# Parallel/Perpendicular Lines

• Sep 21st 2009, 07:20 AM
BeSweeet
Parallel/Perpendicular Lines
Determine the equation of the line that passes through the point (2,1) and is:
a. Parallel to the line 3x-2y=4
b. Perpendicular to the line 3x-2y=4

First, I rearranged 3x-2y=4 to be in slope-intercept form:
y=3/2x-2

For part b, I took the slope and put it into point-slope form:
y-1=3/2(x-2)
and got the same thing as slope-intercept form.

I think I'm doing something wrong....
• Sep 21st 2009, 07:24 AM
Quote:

Originally Posted by BeSweeet
Determine the equation of the line that passes through the point (2,1) and is:
a. Parallel to the line 3x-2y=4
b. Perpendicular to the line 3x-2y=4

First, I rearranged 3x-2y=4 to be in slope-intercept form:
y=3/2x-2

For part b, I took the slope and put it into point-slope form:
y-1=3/2(x-2)
and got the same thing as slope-intercept form.

I think I'm doing something wrong....

HI

(a) m=3/2 , since it is parallel , then substitute into the equation
y-y1=m(x-x1)

(b) m=-2/3 because it is perpendicular (m1m2=-1) , then substitute into the same equation as (a) .
• Sep 21st 2009, 07:25 AM
red_dog
The point (2,1) is on the line, so the question a) doesn't make sense.

For b), the slope of the perpendicular line is $\displaystyle -\frac{2}{3}$
• Sep 21st 2009, 07:32 AM
BeSweeet
I have to determine the equation of the line.
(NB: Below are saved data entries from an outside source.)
import Summits.FinalStateConjecture.FinalStateConjecture.Theorems.EIHFluxBalanceInertialRecessionVirialFamily

/-!
# Route EIHFluxBalance — crux `InertialRecession`, abstract endgame for general `N`:
# the lever bound of the frozen-block hierarchy

Helper file for the crux `stmt-FinalStateConjecture-10166` (virial route; `InertialRecession_seat0_session8_note.md` §A(iii)).
Mathlib-only. For a node `B` of step `i` qualifying at level `ℓ` (block start `s`), the ball superset `Bb` of `exists_ball_ssuperset`
built at the configuration of step `s` either qualifies as a node of step `i` (at its own, coarser level — `ball_qualifies`) or
contains the root; in both cases every strict-superset-minimal set `Pa ⊆ 𝒦` above `B` (the parent) lies inside `Bb`, so along the
whole block the lever `X_B − X_{Pa}` is at most `3r ≤ 96 (4Λ+2)^N 2^ℓ` (`lever_le`).
-/

noncomputable section

open Finset

namespace Summit.FinalStateConjecture.FinalStateConjecture.Theorems.SublinearIsFree.Virial

open Literature.Geometry.Lorentzian

variable {N : ℕ}

/-- **The lever bound.** See the module docstring. The family of step `i` is described by `hFdef`; `Pa` is any subset of `𝒦`
containing... precisely: `B ⊂ Pa`, `Pa ⊆ 𝒦`, and `Pa ⊆ B′` for every `B′ ∈ F i` with `B ⊂ B′` (parent minimality). The root is
`1`-gapped at the block start (vacuous external clause when `𝒦 = univ`). [folklore] -/
theorem lever_le (ξ : Fin N → ℝ → E3) (𝒦 : Finset (Fin N)) (M : Fin N → ℝ) (hM : ∀ i, 0 < M i) {Λ h T : ℝ} {k₀ L n : ℕ}
    (F : ℕ → Finset (Finset (Fin N)))
    (hFdef : ∀ i B, B ∈ F i ↔ B ⊂ 𝒦 ∧ B.Nonempty ∧ ∃ ℓ : ℕ, k₀ ≤ ℓ ∧ ℓ < L ∧ ∃ D g : ℝ,
      (∀ x ∈ B, ∀ y ∈ B, ‖ξ x (T + (2 ^ (ℓ - k₀) * (i / 2 ^ (ℓ - k₀)) : ℕ) * h) -
        ξ y (T + (2 ^ (ℓ - k₀) * (i / 2 ^ (ℓ - k₀)) : ℕ) * h)‖ ≤ D) ∧
      (∀ x ∈ B, ∀ z ∈ univ \ B, g ≤ ‖ξ x (T + (2 ^ (ℓ - k₀) * (i / 2 ^ (ℓ - k₀)) : ℕ) * h) -
        ξ z (T + (2 ^ (ℓ - k₀) * (i / 2 ^ (ℓ - k₀)) : ℕ) * h)‖) ∧
      (∃ x₀ ∈ B, ∃ z₀ ∈ univ \ B, ‖ξ x₀ (T + (2 ^ (ℓ - k₀) * (i / 2 ^ (ℓ - k₀)) : ℕ) * h) -
        ξ z₀ (T + (2 ^ (ℓ - k₀) * (i / 2 ^ (ℓ - k₀)) : ℕ) * h)‖ < 2 * g) ∧
      Λ * D < g ∧ (2 : ℝ) ^ ℓ ≤ g ∧ g < (2 : ℝ) ^ (ℓ + 3))
    (hΛ : 32 ≤ Λ) (hh0 : 0 ≤ h) (hhk : ∀ ℓ, k₀ ≤ ℓ → (2 : ℝ) ^ (ℓ - k₀) * h ≤ (2 : ℝ) ^ ℓ * (h / 2 ^ k₀))
    (hδ : h / 2 ^ k₀ * (Λ + 1) ≤ 1 / 4)
    (hmove : ∀ x (m m' : ℕ), m ≤ m' → ‖ξ x (T + m' * h) - ξ x (T + m * h)‖ ≤ (m' - m) * h)
    (hL : ∀ i ≤ n, ∀ x y : Fin N, ‖ξ x (T + i * h) - ξ y (T + i * h)‖ < (2 : ℝ) ^ L)
    {i : ℕ} (hin : i ≤ n)
    (hroot : ∀ m ≤ n, ∃ D G : ℝ, (∀ x ∈ 𝒦, ∀ y ∈ 𝒦, ‖ξ x (T + m * h) - ξ y (T + m * h)‖ ≤ D) ∧
      (∀ x ∈ 𝒦, ∀ z ∈ univ \ 𝒦, G ≤ ‖ξ x (T + m * h) - ξ z (T + m * h)‖) ∧ 1 * D < G)
    {B : Finset (Fin N)} {ℓ : ℕ} (hB : B ⊂ 𝒦) (hBne : B.Nonempty) (hk₀ : k₀ ≤ ℓ) {D g : ℝ}
    (hD : ∀ x ∈ B, ∀ y ∈ B, ‖ξ x (T + (2 ^ (ℓ - k₀) * (i / 2 ^ (ℓ - k₀)) : ℕ) * h) -
        ξ y (T + (2 ^ (ℓ - k₀) * (i / 2 ^ (ℓ - k₀)) : ℕ) * h)‖ ≤ D)
    (hnear : ∃ x₀ ∈ B, ∃ z₀ ∈ univ \ B, ‖ξ x₀ (T + (2 ^ (ℓ - k₀) * (i / 2 ^ (ℓ - k₀)) : ℕ) * h) -
        ξ z₀ (T + (2 ^ (ℓ - k₀) * (i / 2 ^ (ℓ - k₀)) : ℕ) * h)‖ < 2 * g)
    (hgap : Λ * D < g) (hℓg : (2 : ℝ) ^ ℓ ≤ g) (hgℓ : g < (2 : ℝ) ^ (ℓ + 3))
    {Pa : Finset (Fin N)} (hBPa : B ⊂ Pa) (hPa𝒦 : Pa ⊆ 𝒦) (hPamin : ∀ B' ∈ F i, B ⊂ B' → Pa ⊆ B')
    {i' : ℕ} (h1 : 2 ^ (ℓ - k₀) * (i / 2 ^ (ℓ - k₀)) ≤ i') (h2 : i' ≤ 2 ^ (ℓ - k₀) * (i / 2 ^ (ℓ - k₀)) + 2 ^ (ℓ - k₀)) :
    ‖(∑ k ∈ B, M k)⁻¹ • ∑ k ∈ B, M k • ξ k (T + i' * h) - (∑ k ∈ Pa, M k)⁻¹ • ∑ k ∈ Pa, M k • ξ k (T + i' * h)‖ ≤
      96 * (4 * Λ + 2) ^ N * (2 : ℝ) ^ ℓ := by
  have hΛ1 : 1 ≤ Λ := by linarith
  set s : ℕ := 2 ^ (ℓ - k₀) * (i / 2 ^ (ℓ - k₀)) with hs
  set c : Fin N → E3 := fun x ↦ ξ x (T + (s : ℕ) * h) with hc
  have hpos2 : (0 : ℝ) < 2 ^ ℓ := pow_pos (by norm_num) ℓ
  have hg0 : 0 < g := hpos2.trans_le hℓg
  -- the ball superset at the block start
  obtain ⟨Bb, r, hBBb, hint, hext, h4g, hrle⟩ :=
    exists_ball_ssuperset (ξ := c) (B := B) hΛ1 hBne hD hg0 hgap hnear
  have hr0 : 0 < r := by linarith
  -- `Pa ⊆ Bb`
  have hsn : s ≤ n := (blockStart_le _ _).trans hin
  have hPaBb : Pa ⊆ Bb := by
    by_cases hcase : Bb ⊂ 𝒦
    · -- `Bb` is a node of step `i`: it qualifies at its own level `ℓ⋆`
      apply hPamin Bb ?_ hBBb
      rw [hFdef]
      refine ⟨hcase, ⟨_, hBBb.1 hBne.choose_spec⟩, ?_⟩
      -- the actual gap `G₀` of `Bb` at the block start (outsiders exist since `Bb ⊂ 𝒦 ⊆ univ`)
      have hout : ((univ \ Bb) ×ˢ Bb).Nonempty := by
        obtain ⟨z, hz, hzB⟩ := Finset.exists_of_ssubset hcase
        obtain ⟨x, hx⟩ := hBne
        exact ⟨(z, x), Finset.mem_product.mpr ⟨Finset.mem_sdiff.mpr ⟨Finset.mem_univ _, hzB⟩, hBBb.1 hx⟩⟩
      obtain ⟨q₀, hq₀, hq₀min⟩ := Finset.exists_min_image _ (fun q : Fin N × Fin N ↦ ‖c q.2 - c q.1‖) hout
      set G₀ : ℝ := ‖c q₀.2 - c q₀.1‖ with hG₀
      have hq₀1 : q₀.1 ∈ univ \ Bb := (Finset.mem_product.mp hq₀).1
      have hq₀2 : q₀.2 ∈ Bb := (Finset.mem_product.mp hq₀).2
      have hextG : ∀ x ∈ Bb, ∀ z ∈ univ \ Bb, G₀ ≤ ‖c x - c z‖ := fun x hx z hz ↦
        hq₀min (z, x) (Finset.mem_product.mpr ⟨hz, hx⟩)
      have hG₀r : (4 * Λ + 1) * r ≤ G₀ := hext q₀.2 hq₀2 q₀.1 hq₀1
      have h1ℓ : (1 : ℝ) ≤ 2 ^ ℓ := one_le_pow₀ (by norm_num)
      have hrG : 1 * r ≤ (4 * Λ + 1) * r := mul_le_mul_of_nonneg_right (by linarith) hr0.le
      have hG₀2 : 2 ≤ G₀ := by linarith
      obtain ⟨ℓs, hℓs1, hℓs2⟩ := exists_level_of_two_le hG₀2
      -- `ℓ⋆ ≥ ℓ + 2` and `ℓ⋆ < L`
      have h2ℓ3 : (2 : ℝ) ^ (ℓ + 3) = 2 ^ ℓ * 8 := by ring
      have hℓℓs : ℓ + 2 ≤ ℓs := by
        by_contra hlt
        push Not at hlt
        have h1' : (2 : ℝ) ^ (ℓs + 2) ≤ 2 ^ (ℓ + 3) := pow_le_pow_right₀ (by norm_num) (by omega)
        -- `G₀ < 2^{ℓs+2} ≤ 2^{ℓ+3} = 8·2^ℓ ≤ 8 g ≤ 2 r < (4Λ+1) r ≤ G₀`
        have hG8 : G₀ < 8 * g := by rw [h2ℓ3] at h1'; linarith
        have h2r : 2 * r < (4 * Λ + 1) * r := by nlinarith
        linarith
      have hk₀s : k₀ ≤ ℓs := by omega
      have hℓsL : ℓs < L := by
        by_contra hle
        push Not at hle
        have h1' : (2 : ℝ) ^ L ≤ 2 ^ (ℓs + 1) := pow_le_pow_right₀ (by norm_num) (by omega)
        have := hL s hsn q₀.2 q₀.1
        simp only [hc] at hG₀
        linarith
      refine ⟨ℓs, hk₀s, hℓsL, ?_⟩
      -- transport from `s` back to the (earlier) block start `s⋆` of level `ℓ⋆`
      set ss : ℕ := 2 ^ (ℓs - k₀) * (i / 2 ^ (ℓs - k₀)) with hss
      obtain ⟨hss1, hss2⟩ := blockStart_mem_coarser (d := ℓ - k₀) (d' := ℓs - k₀) (by omega) i
      have hμ : ∀ x, ‖ξ x (T + (ss : ℕ) * h) - c x‖ ≤ (2 : ℝ) ^ (ℓs - k₀) * h := fun x ↦ by
        simp only [hc]
        rw [norm_sub_rev]
        refine (hmove x ss s hss1).trans (mul_le_mul_of_nonneg_right ?_ hh0)
        have hss2' : s < ss + 2 ^ (ℓs - k₀) := hss2
        have : ((s : ℕ) : ℝ) < ((ss + 2 ^ (ℓs - k₀) : ℕ) : ℝ) := by exact_mod_cast hss2'
        push_cast at this
        linarith
      have hμle : (2 : ℝ) ^ (ℓs - k₀) * h ≤ h / 2 ^ k₀ * G₀ / 2 := by
        refine (hhk ℓs hk₀s).trans ?_
        have h2s : (2 : ℝ) ^ (ℓs + 1) = 2 ^ ℓs * 2 := by ring
        have hδ0 : 0 ≤ h / 2 ^ k₀ := by positivity
        have hle : (2 : ℝ) ^ ℓs ≤ G₀ / 2 := by rw [h2s] at hℓs1; linarith
        calc (2 : ℝ) ^ ℓs * (h / 2 ^ k₀) = (h / 2 ^ k₀) * 2 ^ ℓs := mul_comm _ _
          _ ≤ (h / 2 ^ k₀) * (G₀ / 2) := mul_le_mul_of_nonneg_left hle hδ0
          _ = h / 2 ^ k₀ * G₀ / 2 := by ring
      obtain ⟨hD', hg', hgap', hnear', hlo', hhi'⟩ :=
        ball_qualifies (ξ := c) (Bb := Bb) (δ₁ := h / 2 ^ k₀) hμ hΛ1 hr0 hδ hint hextG hG₀r (le_of_eq hG₀.symm)
          hℓs1 hℓs2 hμle
      exact ⟨2 * r + 2 * ((2 : ℝ) ^ (ℓs - k₀) * h), G₀ - 2 * ((2 : ℝ) ^ (ℓs - k₀) * h), hD', hg',
        ⟨q₀.2, hq₀2, q₀.1, hq₀1, hnear'⟩, hgap', hlo', hhi'⟩
    · -- otherwise the root lies inside `Bb` (laminarity at the block start), and `Pa ⊆ 𝒦`
      refine hPa𝒦.trans ?_
      obtain ⟨DK, GK, hDK, hGK, hgapK⟩ := hroot s hsn
      have hlam := gapped_laminar' (s := univ) (B := 𝒦) (B' := Bb) (ξ := c) (Λ := 1) le_rfl (Finset.subset_univ _)
        (Finset.subset_univ _) hDK hGK (fun x hx y hy ↦ (hint x hx y hy).le) hext hgapK (by nlinarith)
        (by obtain ⟨x, hx⟩ := hBne; exact ⟨x, Finset.mem_inter.mpr ⟨hB.1 hx, hBBb.1 hx⟩⟩)
      rcases hlam with h | h
      · exact h
      · by_contra hK
        exact hcase (Finset.ssubset_iff_subset_ne.mpr ⟨h, fun heq ↦ hK (heq ▸ Finset.Subset.refl _)⟩)
  -- levers at step `i'`: everything inside `Bb`, whose diameter is `< 2r + 2·(2^ℓ h / 2^{k₀}) ≤ 3r`
  have hμ' : ∀ x, ‖ξ x (T + i' * h) - c x‖ ≤ (2 : ℝ) ^ (ℓ - k₀) * h := fun x ↦
    (hmove x s i' h1).trans (mul_le_mul_of_nonneg_right (by
      have h2' : i' ≤ s + 2 ^ (ℓ - k₀) := h2
      have : ((i' : ℕ) : ℝ) ≤ ((s + 2 ^ (ℓ - k₀) : ℕ) : ℝ) := by exact_mod_cast h2'
      push_cast at this; linarith) hh0)
  obtain ⟨hint', -⟩ := controlled_transport (B := Bb) hμ' (fun x hx y hy ↦ (hint x hx y hy).le) hext
  have hdiam : ∀ x ∈ Bb, ∀ y ∈ Bb, ‖ξ x (T + i' * h) - ξ y (T + i' * h)‖ ≤ 3 * r := by
    intro x hx y hy
    refine (hint' x hx y hy).trans ?_
    have h1' := hhk ℓ hk₀
    have hδ4 : h / 2 ^ k₀ ≤ 1 / 4 := by
      have : h / 2 ^ k₀ * 1 ≤ h / 2 ^ k₀ * (Λ + 1) := by
        apply mul_le_mul_of_nonneg_left (by linarith) (by positivity)
      linarith
    nlinarith
  have hlev := norm_centre_sub_centre_le (ξ := fun x ↦ ξ x (T + i' * h)) (M := M) (S := Bb) (A := B) (A' := Pa) hM
    hBBb.1 hPaBb hBne ⟨_, hBPa.1 hBne.choose_spec⟩ hdiam
  refine hlev.trans ?_
  -- `3r ≤ 3 (4Λ+2)^N 4 g < 96 (4Λ+2)^N 2^ℓ`
  have hcard : Fintype.card (Fin N) = N := Fintype.card_fin N
  rw [hcard] at hrle
  have hpow : (0 : ℝ) ≤ (4 * Λ + 2) ^ N := by positivity
  have h2ℓ3 : (2 : ℝ) ^ (ℓ + 3) = 2 ^ ℓ * 8 := by ring
  have hg8 : 4 * g ≤ 32 * 2 ^ ℓ := by rw [h2ℓ3] at hgℓ; linarith
  have hr32 : r ≤ (4 * Λ + 2) ^ N * (32 * 2 ^ ℓ) := hrle.trans (mul_le_mul_of_nonneg_left hg8 hpow)
  linarith

/-- Registered one-line form of `lever_le` (the lever bound of the frozen-block hierarchy). [folklore] -/
theorem lever_le_of_blocks : open Literature.Geometry.Lorentzian Finset in ∀ {N : ℕ} (ξ : Fin N → ℝ → E3) (𝒦 : Finset (Fin N)) (M : Fin N → ℝ), (∀ i, 0 < M i) → ∀ {Λ h T : ℝ} {k₀ L n : ℕ} (F : ℕ → Finset (Finset (Fin N))), (∀ i B, B ∈ F i ↔ B ⊂ 𝒦 ∧ B.Nonempty ∧ ∃ ℓ : ℕ, k₀ ≤ ℓ ∧ ℓ < L ∧ ∃ D g : ℝ, (∀ x ∈ B, ∀ y ∈ B, ‖ξ x (T + (2 ^ (ℓ - k₀) * (i / 2 ^ (ℓ - k₀)) : ℕ) * h) - ξ y (T + (2 ^ (ℓ - k₀) * (i / 2 ^ (ℓ - k₀)) : ℕ) * h)‖ ≤ D) ∧ (∀ x ∈ B, ∀ z ∈ univ \ B, g ≤ ‖ξ x (T + (2 ^ (ℓ - k₀) * (i / 2 ^ (ℓ - k₀)) : ℕ) * h) - ξ z (T + (2 ^ (ℓ - k₀) * (i / 2 ^ (ℓ - k₀)) : ℕ) * h)‖) ∧ (∃ x₀ ∈ B, ∃ z₀ ∈ univ \ B, ‖ξ x₀ (T + (2 ^ (ℓ - k₀) * (i / 2 ^ (ℓ - k₀)) : ℕ) * h) - ξ z₀ (T + (2 ^ (ℓ - k₀) * (i / 2 ^ (ℓ - k₀)) : ℕ) * h)‖ < 2 * g) ∧ Λ * D < g ∧ (2 : ℝ) ^ ℓ ≤ g ∧ g < (2 : ℝ) ^ (ℓ + 3)) → 32 ≤ Λ → 0 ≤ h → (∀ ℓ, k₀ ≤ ℓ → (2 : ℝ) ^ (ℓ - k₀) * h ≤ (2 : ℝ) ^ ℓ * (h / 2 ^ k₀)) → h / 2 ^ k₀ * (Λ + 1) ≤ 1 / 4 → (∀ x (m m' : ℕ), m ≤ m' → ‖ξ x (T + m' * h) - ξ x (T + m * h)‖ ≤ (m' - m) * h) → (∀ i ≤ n, ∀ x y : Fin N, ‖ξ x (T + i * h) - ξ y (T + i * h)‖ < (2 : ℝ) ^ L) → ∀ {i : ℕ}, i ≤ n → (∀ m ≤ n, ∃ D G : ℝ, (∀ x ∈ 𝒦, ∀ y ∈ 𝒦, ‖ξ x (T + m * h) - ξ y (T + m * h)‖ ≤ D) ∧ (∀ x ∈ 𝒦, ∀ z ∈ univ \ 𝒦, G ≤ ‖ξ x (T + m * h) - ξ z (T + m * h)‖) ∧ 1 * D < G) → ∀ {B : Finset (Fin N)} {ℓ : ℕ}, B ⊂ 𝒦 → B.Nonempty → k₀ ≤ ℓ → ∀ {D g : ℝ}, (∀ x ∈ B, ∀ y ∈ B, ‖ξ x (T + (2 ^ (ℓ - k₀) * (i / 2 ^ (ℓ - k₀)) : ℕ) * h) - ξ y (T + (2 ^ (ℓ - k₀) * (i / 2 ^ (ℓ - k₀)) : ℕ) * h)‖ ≤ D) → (∃ x₀ ∈ B, ∃ z₀ ∈ univ \ B, ‖ξ x₀ (T + (2 ^ (ℓ - k₀) * (i / 2 ^ (ℓ - k₀)) : ℕ) * h) - ξ z₀ (T + (2 ^ (ℓ - k₀) * (i / 2 ^ (ℓ - k₀)) : ℕ) * h)‖ < 2 * g) → Λ * D < g → (2 : ℝ) ^ ℓ ≤ g → g < (2 : ℝ) ^ (ℓ + 3) → ∀ {Pa : Finset (Fin N)}, B ⊂ Pa → Pa ⊆ 𝒦 → (∀ B' ∈ F i, B ⊂ B' → Pa ⊆ B') → ∀ {i' : ℕ}, 2 ^ (ℓ - k₀) * (i / 2 ^ (ℓ - k₀)) ≤ i' → i' ≤ 2 ^ (ℓ - k₀) * (i / 2 ^ (ℓ - k₀)) + 2 ^ (ℓ - k₀) → ‖(∑ k ∈ B, M k)⁻¹ • ∑ k ∈ B, M k • ξ k (T + i' * h) - (∑ k ∈ Pa, M k)⁻¹ • ∑ k ∈ Pa, M k • ξ k (T + i' * h)‖ ≤ 96 * (4 * Λ + 2) ^ N * (2 : ℝ) ^ ℓ :=
  fun ξ 𝒦 M hM _ _ _ _ _ _ F hFdef hΛ hh0 hhk hδ hmove hL _ hin hroot _ _ hB hBne hk₀ _ _ hD hnear hgap hℓg hgℓ _ hBPa hPa𝒦 hPamin _ h1 h2 ↦
    lever_le ξ 𝒦 M hM F hFdef hΛ hh0 hhk hδ hmove hL hin hroot hB hBne hk₀ hD hnear hgap hℓg hgℓ hBPa hPa𝒦 hPamin h1 h2

end Summit.FinalStateConjecture.FinalStateConjecture.Theorems.SublinearIsFree.Virial

end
Would the equation just be in slope-intercept form once I do the thing for point-slope?
• Sep 21st 2009, 02:26 PM
BeSweeet
Ok, I think I got it!

For parallel lines, just find the slope, and stick that into point-slope form.

For perpendicular lines, find the slope, and find what other number it will multiply by to equal -1, then stick that into point-slope form.

I just have one [stupid] question: How about did you getting -2/3?
• Sep 21st 2009, 02:35 PM
Plato
Consider the line $\displaystyle \ell: Ax+By+C=0$
Any line parallel to $\displaystyle \ell$ has this form: $\displaystyle Ax+By+D=0$.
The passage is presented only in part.